[WORK INSTRUCTIONS] Below are the records; pull every line that includes "hcount".

[INFORMATION]
import Summits.QuantumFields.Balaban3D.Proofs.InputsAC
import Literature.MathematicalPhysics.QuantumFieldTheory.Balaban1983to89.B10Eq35Norm
import HarnessLib

/-!
# `AlphaInputsT3ACNorm35LogZTRowsOfLeaves` — THE (α) ROWS `norm35` (G3D-04) AND `logZT` (G3D-05) ARE DOORS TO TWO SCALAR LEAVES: the `Nonempty (…Model)` rows of
# `StepAlphaV3AC`∕`StepDataV3CoreAC` hold as soon as the leaf (35)_k `Norm35 P C` resp. the extensivity `|log Z^{(k)}(T₁^{(k)},1)| ≤ C·|T₁^{(k)}|` hold (0-dimensional model
# instances), and — at the lane's carrier — as soon as the carrier's OWN (63)-representation `(dimT, QT, JT)` has Loewner bounds and volume counts (the intended model)

Cell `ym3-torus` (HUMAN RULING D-0037, YM ladder rung R3), width seat `ym-ust-19936-w8` (g15), LOCATE-FIRST brick «norm35 ∕ logZT» (★★OWNER ym3-torus-plan g35, 2026-08-30T11:21:35Z)
on the registered row (O‴χₛ) `stub_selXsV4DataRows` of crux `HistoryTailL` (stmt-QuantumFields-19936, registry `Cruxes/HistoryTailL/Lines/unbundled_v6.lean`).  `--supports
stmt-QuantumFields-19936` (helper).  THEOREMS ONLY (def-free), sorry-free, standard axioms.  Count-neutral: (α) data rows landed 0∕23 before and after this file.

WHERE THE TWO ROWS SIT.  (O‴χₛ) ⟶ `AlphaInputsT3AC.DataRowsT3XsChiSel F 𝔠 γ hγ hγ1 K Ut` (`…v3RecordSelXsChi` :163) ⟶ `∃ 𝔖 𝔄, ∀ k < K, StepDataV3ChiAC … k` ⟶ its core
`StepDataV3CoreAC` (`…v3DataSchemaChi` :121∕:123) = the lane's `StepAlphaV3AC` rows (`…v3Lane` :115∕:117; `PkgCoreRows`: `(p.runRows.steps k hk).norm35∕.logZT`):
* `norm35 : Norm35StepAsCited (piecesAC 𝔠.lane X 𝔖 k) 𝔠.c35 𝔠.a35 𝔠.cv 𝔠.cJ35` := `∀ h, Nonempty (B10Eq35Norm.Norm35Model P c a cv cJ h)` (binder G3D-04, bill #12);
* `logZT : LogZTExtensiveAsCited (piecesAC 𝔠.lane X 𝔖 k) 𝔠.cT 𝔠.aT 𝔠.cn 𝔠.cJT` := `Nonempty (Binders.LogZTModel P c a cn cJ)` (binder G3D-05, bill #13).
Their ONLY consumers read them back as scalars: `AlphaAdaptersAC.norm35_piecesAC` (→ leaf C8 `Norm35 P C₅`, `C₅ = cv·u + cJ`, `u := (log 2π + max(|log c|,|log a|))∕2`) and
`AlphaAdaptersAC.logZT_le_piecesAC` (→ B20 `|P.logZT| ≤ z·|T₁^{(k)}|`, `z = cn·u + cJ`) — both via `B10Eq35Norm.norm35_of_model` ∕ `Binders.LogZTModel.logZT_le`.

WHAT THIS FILE PROVES (kernel; [folklore] linear algebra over zero variables + the structures' constructors).
* §1 (any `B10.TowerRun`, any `StepPieces`): ★`logZTExtensiveAsCited_of_abs_logZT_le` — `|P.logZT| ≤ cJ·T.sites k` (+ `0 ≤ cn·T.sites k`) ⇒ `LogZTExtensiveAsCited P c a cn cJ` for
  EVERY `c, a` (model with NO Gaussian variables, `J := P.logZT`); ★`norm35StepAsCited_of_norm35` — the leaf `Norm35 P cJ` (+ `0 ≤ cv`) ⇒ `Norm35StepAsCited P c a cv cJ` for EVERY
  `c, a` (empty core, no extra coordinates, `J₁ := P.logZ1 h`, `J₂ := P.logZT`).  With the tree's converses (`0 < c`): ★`exists_logZTExtensiveAsCited_iff` ∕ ★`exists_norm35StepAsCited_iff`
  — AS BINDER CLASSES the two `Nonempty (…Model)` rows ARE the two scalar leaves (constants inflate by `cv·u` ∕ `cn·u` one way, not at all the other).  So the Loewner-bound fields of
  the models constrain nothing by themselves: the rows' content is exactly (35)_k `|log Z^{(k)}(B(Λ_{k+1}),1) − log Z^{(k)}(T₁^{(k)},1)| ≤ C|Z_k|` and (65)_T `|log Z^{(k)}(T₁^{(k)},1)| ≤ C|T₁^{(k)}|`.
* §2 (the lane's AC carrier `piecesAC 𝔎 X 𝔖 k`): `piecesAC_logZT_eq` ∕ `piecesAC_logZ1_eq` (`rfl`: the pieces ARE the carrier's (63)-representation `JT + gaussLog QT`, `J1 h + gaussLog (Q1 h)`);
  ★★`logZTExtensiveAsCited_piecesAC_of_loewner` — THE INTENDED MODEL: Loewner bounds `c·1 ⪯ (𝔖 k).QT ⪯ a·1`, `dimT ≤ cn·|T₁^{(k)}|`, `|JT| ≤ cJ·|T₁^{(k)}|` ⇒ the `logZT` row, with
  `dim := dimT`, `Q := QT`, `J := JT`, `logZT_eq := rfl`; the scalar readings ★`logZTExtensiveAsCited_piecesAC_of_abs_le` ∕ ★`norm35StepAsCited_piecesAC_of_abs_le` in the carrier's
  letters; and what the rows give back (`abs_logZT_piecesAC_le_of_row`, `norm35_piecesAC_of_row'`).
LOCATED (reading level, for the bill's DEFINER B0): both numbers are FLAT-BACKGROUND objects (`U = 1`): `Z^{(k)}(T₁^{(k)}, 1)` and `Z^{(k)}(B(Λ_{k+1}), 1)` — constrained Gaussian
normalisations of the unit-lattice fluctuation form at the trivial configuration ([Balaban1985UV3] (22) p. 261, (61)–(63) pp. 271–272; not defined in print, cell GAPS G-B10-03; the
tree's vocabulary for the definition is `Beta.ConstrainedGaussian.{kkt, logZ, reduced, logZred}` + `Beta.ConstraintElimination.logZ_eq_logZred_sub_log`).  Hence the curved
operator layer of [Balaban1985BackgroundPropagators] (WANTED №g25-1) is NOT on these two rows' path; what they need of [B9] is Thm 3.11 ∕ (3.155)–(3.156) AT `U = 1` (lower
Loewner bound), `‖Δ(1)‖` (upper), the common-core block structure of `B10Eq35Norm` §2–§4, and two volume counts.
HONEST SCOPE.  Doors and bookkeeping; NO estimate of [Balaban1985UV3] is proved; the rows `norm35`∕`logZT` are NOT discharged for Bałaban's witness (no witness `𝔖_Bal` exists in the
tree); (O‴χₛ), EX, `HistoryTailL` (19936), 19200, 20520, `YM3TorusSU2` NOT proved; rung R3 = SU(2) YM₃ on T³ — NOT d = 4, NOT infinite volume, NOT a mass gap, NOT Clay.
References: T. Bałaban, Commun. Math. Phys. 102 (1985) 255–275 [Balaban1985UV3] ((35) p. 265, (61)–(63) pp. 271–272, (65) p. 273); Commun. Math. Phys. 99 (1985) 389–434
[Balaban1985BackgroundPropagators] (Thm 3.11 p. 416, (3.155)–(3.156) pp. 427–428).
-/

set_option autoImplicit false

noncomputable section

open MeasureTheory
open scoped Matrix

namespace Summit.QuantumFields.YangMills.Theorems.AlphaInputsT3ACNorm35LogZTRowsOfLeaves

open Literature.MathematicalPhysics.QuantumFieldTheory.Balaban1983to89
open Literature.MathematicalPhysics.QuantumFieldTheory.Balaban1983to89.B10
open Literature.MathematicalPhysics.QuantumFieldTheory.Balaban1983to89.B10SectAGathering
open Literature.MathematicalPhysics.QuantumFieldTheory.Balaban1983to89.B10Eq35Norm (Norm35Model norm35_of_model)
open Literature.MathematicalPhysics.QuantumFieldTheory.Balaban1985CMP102
open Literature.MathematicalPhysics.QuantumFieldTheory.Balaban1985CMP102.Setting
open Literature.MathematicalPhysics.QuantumFieldTheory.Balaban1985CMP102.Binders (Norm35StepAsCited LogZTExtensiveAsCited LogZTModel)
open Summit.QuantumFields.Balaban3D.Carriers
open Summit.QuantumFields.Balaban3D.Proofs.ScalesArithmetic (sites_nonneg)
open Summit.QuantumFields.Balaban3D.Proofs.Inputs
open Summit.QuantumFields.Balaban3D.Proofs.TowerAC
open Summit.QuantumFields.Balaban3D.Proofs.SeriesAC
open Summit.QuantumFields.Balaban3D.Proofs.StandardAC
open Summit.QuantumFields.Balaban3D.Proofs.InputsAC

/-! ## §0 Folklore: matrices and Gaussian integrals over ZERO variables -/

/-- A real matrix over an empty index type is positive semidefinite (it is `0`). [folklore] -/
private theorem posSemidef_of_isEmpty {ι : Type} [Fintype ι] [DecidableEq ι] [IsEmpty ι] (M : Matrix ι ι ℝ) : M.PosSemidef := by
  rw [Subsingleton.elim M 0]
  exact Matrix.PosSemidef.zero

/-- `log ∫_{ℝ⁰} e^{−½⟨v,Qv⟩} dv = log 1 = 0`. [folklore] -/
private theorem log_gaussian_of_isEmpty {ι : Type} [Fintype ι] [IsEmpty ι] (Q : Matrix ι ι ℝ) :
    Real.log (∫ v : ι → ℝ, Real.exp (-(1 / 2 : ℝ) * (v ⬝ᵥ Q *ᵥ v))) = 0 := by
  rw [MeasureTheory.volume_pi, Measure.pi_of_empty (x := isEmptyElim), integral_dirac]
  have : (isEmptyElim : ι → ℝ) ⬝ᵥ Q *ᵥ isEmptyElim = 0 := by simp [dotProduct]
  rw [this, mul_zero, Real.exp_zero, Real.log_one]

/-! ## §1 The two binders are the two scalar leaves (any tower, any step pieces) -/

section Generic

variable {T : TowerRun} {k : ℕ} {P : StepPieces T k}

/-- ★ **G3D-05 ⟸ EXTENSIVITY OF `log Z^{(k)}(T₁^{(k)}, 1)`** (for EVERY pair of form bounds `c, a`): if `|P.logZT| ≤ cJ·|T₁^{(k)}|` and `0 ≤ cn·|T₁^{(k)}|`, the model
data of `LogZTExtensiveAsCited P c a cn cJ` EXIST — no Gaussian variables, `J := P.logZT` (`log ∫_{ℝ⁰} 1 = 0`). [cite: Balaban1985UV3, (62) p.271 + (65) p.273] -/
theorem logZTExtensiveAsCited_of_abs_logZT_le {c a cn cJ : ℝ} (hcn : 0 ≤ cn * T.sites k) (h : |P.logZT| ≤ cJ * T.sites k) :
    LogZTExtensiveAsCited P c a cn cJ :=
  ⟨{ dim := 0, Q := 0, J := P.logZT
     lower := posSemidef_of_isEmpty _
     upper := posSemidef_of_isEmpty _
     logZT_eq := by rw [log_gaussian_of_isEmpty, add_zero]
     count_le := by simpa using hcn
     jac_le := h }⟩

/-- ★ **G3D-04 ⟸ THE LEAF (35)_k** (for EVERY pair of form bounds `c, a`): if `Norm35 P cJ` (`∀ h, |log Z^{(k)}(B(Λ_{k+1}),1) − log Z^{(k)}(T₁^{(k)},1)| ≤ cJ·|Z_k|`) and
`0 ≤ cv`, the model data of `Norm35StepAsCited P c a cv cJ` EXIST at every history — empty common core, no extra coordinates, `J₁ := P.logZ1 h`, `J₂ := P.logZT`.
[cite: Balaban1985UV3, (35) p.265 + (61)–(62) p.271] -/
theorem norm35StepAsCited_of_norm35 {c a cv cJ : ℝ} (hcv : 0 ≤ cv) (h : Norm35 P cJ) : Norm35StepAsCited P c a cv cJ := fun hh =>
  ⟨{ r := 0, s := 0, t := 0, K := 0, B₁ := 0, D₁ := 0, B₂ := 0, D₂ := 0, J₁ := P.logZ1 hh, J₂ := P.logZT
     lower₁ := posSemidef_of_isEmpty _
     upper₁ := posSemidef_of_isEmpty _
     lower₂ := posSemidef_of_isEmpty _
     upper₂ := posSemidef_of_isEmpty _
     logZ1_eq := by rw [log_gaussian_of_isEmpty, add_zero]
     logZT_eq := by rw [log_gaussian_of_isEmpty, add_zero]
     count_le := by simpa using mul_nonneg hcv (P.Zvol_nonneg hh)
     jac_le := h hh }⟩

/-- ★ **AS BINDER CLASSES, G3D-05 IS EXTENSIVITY**: for `0 < c` and `0 ≤ cn·|T₁^{(k)}|`, `(∃ cJ, LogZTExtensiveAsCited P c a cn cJ) ↔ ∃ C, |P.logZT| ≤ C·|T₁^{(k)}|`
(→ by `Binders.LogZTExtensiveAsCited.logZT_le` with `C = cn·(log 2π + max(|log c|,|log a|))∕2 + cJ`; ← by the 0-dimensional model). [cite: Balaban1985UV3, (65) p.273] -/
theorem exists_logZTExtensiveAsCited_iff {c a cn : ℝ} (hc : 0 < c) (hcn : 0 ≤ cn * T.sites k) :
    (∃ cJ : ℝ, LogZTExtensiveAsCited P c a cn cJ) ↔ ∃ C : ℝ, |P.logZT| ≤ C * T.sites k :=
  ⟨fun ⟨_, h⟩ => ⟨_, h.logZT_le hc⟩, fun ⟨C, h⟩ => ⟨C, logZTExtensiveAsCited_of_abs_logZT_le hcn h⟩⟩

/-- ★ **AS BINDER CLASSES, G3D-04 IS THE LEAF (35)_k**: for `0 < c` and `0 ≤ cv`, `(∃ cJ, Norm35StepAsCited P c a cv cJ) ↔ ∃ C, Norm35 P C`
(→ by `Binders.Norm35StepAsCited.norm35`; ← by the 0-dimensional model). [cite: Balaban1985UV3, (35) p.265] -/
theorem exists_norm35StepAsCited_iff {c a cv : ℝ} (hc : 0 < c) (hcv : 0 ≤ cv) :
    (∃ cJ : ℝ, Norm35StepAsCited P c a cv cJ) ↔ ∃ C : ℝ, Norm35 P C :=
  ⟨fun ⟨_, h⟩ => ⟨_, h.norm35 hc⟩, fun ⟨C, h⟩ => ⟨C, norm35StepAsCited_of_norm35 hcv h⟩⟩

end Generic

/-! ## §2 At the lane's AC carrier: the pieces ARE the carrier's (63)-representation; the intended model; the scalar readings -/

section Carrier

variable {L : ℕ} (𝔎 : LaneConsts L) {S : Scales L} {G : Type} [GaugeGroup G] [MeasurableSpace G] [HaarData G]
  {V : Type} [NormedAddCommGroup V] [NormedSpace ℂ V]
  (X : ExternalInputsAC S G) (𝔖 : ∀ k, StepSeries S G V (nblkOf S 𝔎.carrier k) k)

/-- `log Z^{(k)}(T₁^{(k)}, 1)` of the lane's AC pieces IS the carrier's (63)-representation `JT + log ∫ e^{−½⟨v, QT v⟩}` (definitional). [cite: Balaban1985UV3, (62)–(63) pp.271–272] -/
theorem piecesAC_logZT_eq (k : ℕ) : (piecesAC 𝔎 X 𝔖 k).logZT = (𝔖 k).JT + StepSeries.gaussLog (𝔖 k).QT := rfl

/-- `log Z^{(k)}(B(Λ_{k+1}), 1)` of the lane's AC pieces IS `J1 h + log ∫ e^{−½⟨v, Q1 h v⟩}` (definitional). [cite: Balaban1985UV3, (61) p.271 + (63) p.272] -/
theorem piecesAC_logZ1_eq (k : ℕ) (h : Hist S.P (k + 1)) :
    (piecesAC 𝔎 X 𝔖 k).logZ1 h = (𝔖 k).J1 h + StepSeries.gaussLog ((𝔖 k).Q1 h) := rfl

/-- The pieces' `|T₁^{(k)}|` is the scales' `S.sites k` (definitional). [cite: Balaban1985UV3, (62) p.271] -/
theorem towerOfAC_sites_eq (k : ℕ) : (towerOfAC 𝔎 X 𝔖).sites k = S.sites k := rfl

/-- ★★ **THE INTENDED MODEL OF G3D-05 AT THE CARRIER**: Loewner bounds `c·1 ⪯ QT ⪯ a·1` on the carrier's own precision form of `Z^{(k)}(T₁^{(k)}, 1)` (lower =
[Balaban1985BackgroundPropagators] Thm 3.11 ∕ (3.155)–(3.156) at `U = 1`, upper = boundedness of `Δ(1)`), the variable count `dimT ≤ cn·|T₁^{(k)}|` and the constraint-elimination
constant `|JT| ≤ cJ·|T₁^{(k)}|` give the `logZT` row with `dim := dimT`, `Q := QT`, `J := JT`, `logZT_eq := rfl` — this is what a DEFINER of Bałaban's `𝔖` has to supply for
the row in its intended reading. [cite: Balaban1985UV3, (62)–(63) pp.271–272; Balaban1985BackgroundPropagators, Thm 3.11 p.416] -/
theorem logZTExtensiveAsCited_piecesAC_of_loewner (k : ℕ) {c a cn cJ : ℝ}
    (hlo : ((𝔖 k).QT - c • (1 : Matrix (Fin (𝔖 k).dimT) (Fin (𝔖 k).dimT) ℝ)).PosSemidef)
    (hhi : (a • (1 : Matrix (Fin (𝔖 k).dimT) (Fin (𝔖 k).dimT) ℝ) - (𝔖 k).QT).PosSemidef)
    (hcount : ((𝔖 k).dimT : ℝ) ≤ cn * S.sites k) (hjac : |(𝔖 k).JT| ≤ cJ * S.sites k) :
    LogZTExtensiveAsCited (piecesAC 𝔎 X 𝔖 k) c a cn cJ :=
  ⟨{ dim := (𝔖 k).dimT, Q := (𝔖 k).QT, J := (𝔖 k).JT
     lower := hlo
     upper := hhi
     logZT_eq := rfl
     count_le := hcount
     jac_le := hjac }⟩

/-- ★ **THE SCALAR READING OF G3D-05 AT THE CARRIER**: `|JT + log ∫ e^{−½⟨v, QT v⟩}| ≤ cJ·|T₁^{(k)}|` and `0 ≤ cn` ⇒ the `logZT` row (every `c, a`).
[cite: Balaban1985UV3, (62) p.271 + (65) p.273] -/
theorem logZTExtensiveAsCited_piecesAC_of_abs_le (k : ℕ) {c a cn cJ : ℝ} (hcn : 0 ≤ cn)
    (h : |(𝔖 k).JT + StepSeries.gaussLog (𝔖 k).QT| ≤ cJ * S.sites k) :
    LogZTExtensiveAsCited (piecesAC 𝔎 X 𝔖 k) c a cn cJ :=
  logZTExtensiveAsCited_of_abs_logZT_le (mul_nonneg hcn (sites_nonneg S k)) h

/-- ★ **THE SCALAR READING OF G3D-04 AT THE CARRIER**: (35)_k in the carrier's letters, `∀ h, |(J1 h + log ∫ e^{−½⟨v,Q1 h v⟩}) − (JT + log ∫ e^{−½⟨v,QT v⟩})| ≤ cJ·|Z_k(h)|`,
and `0 ≤ cv` ⇒ the `norm35` row (every `c, a`). [cite: Balaban1985UV3, (35) p.265 + (61)–(62) p.271] -/
theorem norm35StepAsCited_piecesAC_of_abs_le (k : ℕ) {c a cv cJ : ℝ} (hcv : 0 ≤ cv)
    (h : ∀ hh : Hist S.P (k + 1), |(𝔖 k).J1 hh + StepSeries.gaussLog ((𝔖 k).Q1 hh) - ((𝔖 k).JT + StepSeries.gaussLog (𝔖 k).QT)|
      ≤ cJ * (piecesAC 𝔎 X 𝔖 k).Zvol hh) :
    Norm35StepAsCited (piecesAC 𝔎 X 𝔖 k) c a cv cJ :=
  norm35StepAsCited_of_norm35 hcv h

/-- What the `logZT` row GIVES BACK at the carrier (`0 < c`): `|JT + log ∫ e^{−½⟨v, QT v⟩}| ≤ (cn·(log 2π + max(|log c|,|log a|))∕2 + cJ)·|T₁^{(k)}|` — the B20 input.
[cite: Balaban1985UV3, (65) p.273] -/
theorem abs_logZT_piecesAC_le_of_row (k : ℕ) {c a cn cJ : ℝ} (hc : 0 < c) (hrow : LogZTExtensiveAsCited (piecesAC 𝔎 X 𝔖 k) c a cn cJ) :
    |(𝔖 k).JT + StepSeries.gaussLog (𝔖 k).QT| ≤ (cn * ((Real.log (2 * Real.pi) + max |Real.log c| |Real.log a|) / 2) + cJ) * S.sites k :=
  hrow.logZT_le hc

/-- What the `norm35` row GIVES BACK at the carrier (`0 < c`): the leaf (35)_k with constant `cv·(log 2π + max(|log c|,|log a|))∕2 + cJ` — the C8 input.
[cite: Balaban1985UV3, (35) p.265] -/
theorem norm35_piecesAC_of_row' (k : ℕ) {c a cv cJ : ℝ} (hc : 0 < c) (hrow : Norm35StepAsCited (piecesAC 𝔎 X 𝔖 k) c a cv cJ) :
    ∀ hh : Hist S.P (k + 1), |(𝔖 k).J1 hh + StepSeries.gaussLog ((𝔖 k).Q1 hh) - ((𝔖 k).JT + StepSeries.gaussLog (𝔖 k).QT)|
      ≤ (cv * ((Real.log (2 * Real.pi) + max |Real.log c| |Real.log a|) / 2) + cJ) * (piecesAC 𝔎 X 𝔖 k).Zvol hh :=
  hrow.norm35 hc

end Carrier

end Summit.QuantumFields.YangMills.Theorems.AlphaInputsT3ACNorm35LogZTRowsOfLeaves

end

[TASK RESPONSE]
    (hcount : ((𝔖 k).dimT : ℝ) ≤ cn * S.sites k) (hjac : |(𝔖 k).JT| ≤ cJ * S.sites k) :
     count_le := hcount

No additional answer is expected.